Joseph Farah has written an interesting commentary on WorldNetDaily.com today about how we have been manipulated into believing in the integrity of John Roberts, Bush's nominee to the Supreme Court.
I don't know about you, but I am growing weary of this whole process, and it is sometimes difficult for an outsider to know just who to believe. While virtually all the pro-life leaders have only praise for Roberts, the vast majority of prominent conservative observers have been very vocal about why Roberts is a poor choice.
Read more at Choose Life.


"Nearly every prominent conservative observer?" Uh, aside from Ann Coulter and this dude (who I've never heard of), who are you talking about?
Bush has passed more pro-life legislation than any president of the modern era. This Farah fellow considers him to be a great disappointment as a president. He's obviously not going to be happy with anyone. Robert's wife helps head up Feminists for Life. You won't get anyone better than that.
To the extent that this sort of thing makes it more likely that Roberts will be easily confirmed, I don't mind this sort of talk. To the extent that it makes those who join in it look like nutters, you probably should.
I never pay attention to World Net Daily, simply because they so often misrepresent their opponents, distort facts, and use such harsh language often against innocent things. In this case, I can think of a perfectly reasonable and very conservative explanation for Roberts' support for privacy rights. He's a conservative. He believes in small government. He thinks immoral behavior by two people in their own home should not be regulated by the government unless it's nonconsensual (or perhaps harmful enough that we should protect people from themselves, but this is optional for the view I have in mind). I have seen quite a number of people who oppose gay rights on some issues endorse this view with regard to gay sodomy. It may be that Roberts is right on board with that, and if so it wouldn't reflect that he's weak on abortion or any other issue. Smart people take nuanced positions, and therefore they don't toe the party line of more simplistic worldviews that don't always involve careful thought about how things fit together.
I also wouldn't discount that he'd step in to help a colleague on a case that he might not agree with as a return for a favor or to try to get more support from his partners for his own idiosyncratic cases that others might not as easily want to help him with. Unless you think there's some absolute moral requirement that we have to have laws against any immoral activity that might occur in the bedroom (which would be insane; we couldn't list all of them), then there's shouldn't need to be a moral objection to his helping them.
It's quite clear that John Roberts is far more conservative than his record proves. He's no Souter. Those who want to treat him as one, if they had their way, would give us Edith Clement instead, who we know is more moderate. Bush has served the pro-life cause with this nominess, as he has with virtually every decision he has made that has a bearing on pro-life issues. He's made the right calls on which things to pursue, and the pro-life cause has been furthered more because he isn't willing to stand behind things that don't have enough support to achieve. That's how someone willing to accomplish something does it. Those who want to fail will follow the advice of World Net Daily authors.

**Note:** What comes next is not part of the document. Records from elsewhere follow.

/-- **Kirby 2010 Thm. 1.2 in the route's spelling**: `ℚ(ecl ∅)` is STRONG in `ℂ_exp` — for
`x : Fin n → ℂ` with no non-trivial rational combination in `ℚ(ecl ∅)`,
`n ≤ trdeg_{ℚ(ecl ∅)} ℚ(ecl ∅)(x, eˣ)`. From the tree's PROVED `kirby_relative_schanuel_complex_holds`
(Ax's theorem via Rosenlicht), converting the route's "`∀ q, ∑ qᵢ xᵢ ∈ K → q = 0`" into linear
independence of `x` modulo `span_ℚ (ecl ∅)`. [cite: Kirby2010, Thm. 1.2] -/
theorem strong_eclField (n : ℕ) (x : Fin n → ℂ)
    (hx : ∀ q : Fin n → ℚ, (∑ i, (q i : ℂ) * x i) ∈ eclField → q = 0) :
    (n : Cardinal) ≤ Algebra.trdeg ↥eclField
      ↥(IntermediateField.adjoin ↥eclField (Set.range x ∪ Set.range (Complex.exp ∘ x))) := by
  refine kirby_relative_schanuel_complex_holds n x ?_
  rw [Fintype.linearIndependent_iff]
  intro g hg
  have h1 : (Submodule.span ℚ (ecl (∅ : Set ℂ))).mkQ (∑ i, (g i : ℂ) * x i) = 0 := by
    rw [map_sum]
    refine Eq.trans (Finset.sum_congr rfl fun i _ => ?_) hg
    rw [Function.comp_apply, ← map_smul]
    exact congrArg _ (Rat.smul_def (g i) (x i)).symm
  rw [Submodule.mkQ_apply, Submodule.Quotient.mk_eq_zero] at h1
  have hle : Submodule.span ℚ (ecl (∅ : Set ℂ)) ≤ Subalgebra.toSubmodule eclField.toSubalgebra :=
    Submodule.span_le.mpr fun a ha => IntermediateField.subset_adjoin ℚ (ecl (∅ : Set ℂ)) ha
  have h2 : (∑ i, (g i : ℂ) * x i) ∈ eclField := hle h1
  exact fun i => congrFun (hx g h2) i

/-! ### Composition -/

/-- **THE SKELETON THEOREM.** The crux `Summit.Schanuel.Schanuel.Theses.CyclotomicRigidity.TowerStrong`
(`E ◁ ℂ_exp`), concluded BY NAME from the two declared stubs: transitivity (stub 2) applied to
`E ≤ ℚ(ecl ∅) ≤ ℂ`, with `E ◁ ℚ(ecl ∅)` = stub 1 and `ℚ(ecl ∅) ◁ ℂ` = Kirby's theorem
(`strong_eclField`, PROVED in the tree). Sorry-free. [cite: Kirby2010, Thm. 1.2] -/
theorem TowerStrong_of (hcore : Sig.stub_strongInEcl) (htrans : Sig.stub_strongTrans) :
    TowerStrong := by
  intro n z hz
  exact htrans towerE eclField towerE_le_eclField eclField_exp_mem
    (fun m w hwK hwE => hcore m w (fun i => mem_eclField_iff.mp (hwK i)) hwE)
    strong_eclField n z hz

/-- The skeleton in its final shape: the crux BY NAME from the two registered stubs (depends on
`sorryAx` through the stubs only). -/
theorem TowerStrong_proof : TowerStrong :=
  TowerStrong_of stub_strongInEcl stub_strongTrans
import Summits.Ventures.CertifiedManyBodySolver.Theorems.CovLa214M2bK1TierPHubS1
import Summits.Ventures.CertifiedManyBodySolver.Theorems.CovLa214M2bK2TierPS2Hub
import HarnessLib

/-!
# Ventures/CertifiedManyBodySolver — Theorems/La214M2bStiffnessBoxCeilingTierP.lean: the MO-S2 rung leaf «MOS2-la214-M2b» EDITION P — NO HYPOTHESES

Route `route-Ventures-CovLa214M2b` (route pen hubbard-m2-certneg-1; glue `Theses.CovLa214M2b.closes (h₁ : SegmentFanCeiling) (h₂ : TransportFanCeiling) :
Observables.La214M2b_StiffnessBoxCeiling`). EDITION P: both cruxes are now hypothesis-free kernel theorems — K1 `covLa214M2b_SegmentFanCeiling_tierP_hubS1`
(stmt-Ventures-26183; tier-P pair {hub-Rm2-u′, S1′-Rm2-u″}, VERTEX kind, word 0.4172272, margin 0.0192415) and K2 `covLa214M2b_TransportFanCeiling_tierP_S2hub`
(stmt-Ventures-26184; pair {S2′-Rm2-u″, hub-Rm2-u′}, INTERIOR kind, word 0.4265107, margin 0.0099580), seat hubbard-cov-la214-unc-2 — so the rung leaf itself
is ONE hypothesis-free theorem in one FQN: `La214M2b_StiffnessBoxCeiling_tierP`. Seat `hubbard-cov-la214-box-1`
(«LA214E-BOXREAD» K1 desk, D-0154 (1)(C) COVERAGE La214; zero compute; glue only — every certificate replay, energy window, `D₄` symmetrisation, apex transport
and torus → thermodynamic-limit passage is in the imported kernel theorems).
HONEST FRAMING (wording class (xx1)): a one-sided certified flux-STIFFNESS-scale CEILING `ρ_s(t′, U, 1) ≤ 0.4364687 = 0.98 × kinematic` on the DOWNFOLDED
SCREENING-GRADE one-band La₂CuO₄ parent box «La214-E» `[−3/10, −1/5] × [29/5, 74/5] × {n = 1}` (D-0150 M2(b)) = CONTROL / CALIBRATION + labelled heuristic
(print: La₂CuO₄ is an AF Mott insulator); a RUNG leaf (class rung, D-0061), never summit credit; a ceiling never speaks to `ρ_s = 0`, to the presence of
superconductivity, to `T_c` or to any phase; never «certified true negative/positive»; nothing here is a statement about La₂CuO₄ samples; no summit statement
is proved by this file.
References: T. Koma, H. Tasaki, J. Stat. Phys. 76 (1994) 745, §1 [KomaTasaki1994]; D. J. Scalapino, S. R. White, S.-C. Zhang, PRB 47 (1993) 7995, §II
[ScalapinoWhiteZhang1993].
-/

namespace Summit.Ventures.CertifiedManyBodySolver.Theorems

open Summit.Ventures.CertifiedManyBodySolver.Theses.CovLa214M2b
open Summit.Ventures.CertifiedManyBodySolver.Observables Summit.Ventures.CertifiedManyBodySolver.Downfold

/-- **THE RUNG LEAF «MOS2-la214-M2b», EDITION P — NO HYPOTHESES**: `La214M2b_StiffnessBoxCeiling` (`ρ_s(t′, U, 1) ≤ 0.4364687` on `[−3/10, −1/5] × [29/5, 74/5]`)
from the two hypothesis-free tier-P crux theorems by the route glue `closes`. CONTROL/CALIBRATION ceiling; not a statement about superconductivity.
[cite: KomaTasaki1994, §1] [cite: ScalapinoWhiteZhang1993, §II] -/
theorem La214M2b_StiffnessBoxCeiling_tierP : La214M2b_StiffnessBoxCeiling :=
  closes covLa214M2b_SegmentFanCeiling_tierP_hubS1 covLa214M2b_TransportFanCeiling_tierP_S2hub

end Summit.Ventures.CertifiedManyBodySolver.Theorems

Anyone who has read my blog with any regularity knows that I have been on board with the Roberts nomination from the very first day. He SEEMS to be pro-life, and he SEEMS to be a strict constitutionalist, but without a paper trail it is nearly impossible to determine where he stands on anything.
For those of you whose allegiance is to President Bush, consider these facts: his appointment to Attorney General, pro-choice; his appointment to Secretary of State, pro-choice. Your devotion may be to the president, but my devotion is to a cause, namely overturning Roe v. Wade in my lifetime.
And for those of you who thought my post was about gay rights, YOU MISSED THE POINT. My bottom line is this: is John Roberts a strict constitutionalist or is he an activist? To pretend to know the answer with such little information as we have seems irresponsible.
John Ashcroft is about as pro-life as you get, and we have no indication whatsoever about Gonzales. The only thing we know about him is that he considered it his duty as a judge to decide whether a girl was morally mature enough to understand the issues involved in matters like abortion, and that says nothing at all about whether he would have recommended to her to have the abortion or whether he agreed with the law that allowed judges to take away from parents the right to make such decisions.
John Roberts is not a strict constructionist. He has made that clear. He thinks all such views are reductionistic. He doesn't think there are absolutist principles that you can just apply to every case no matter what else is involved with the case, and he thinks strict constructionists either have to do that or not be true to their strict constructionist principles. Of course, very few people are really strict constructionists in that sense, because he's right. You can't really be a strict constructionist in that way on every case. Scalia and Thomas certainly aren't, and they're the closest well-known figures who claim to be in that general area (Scalia isn't a strict constructionist but an originalist, and I don't know what name Thomas attaches to his view).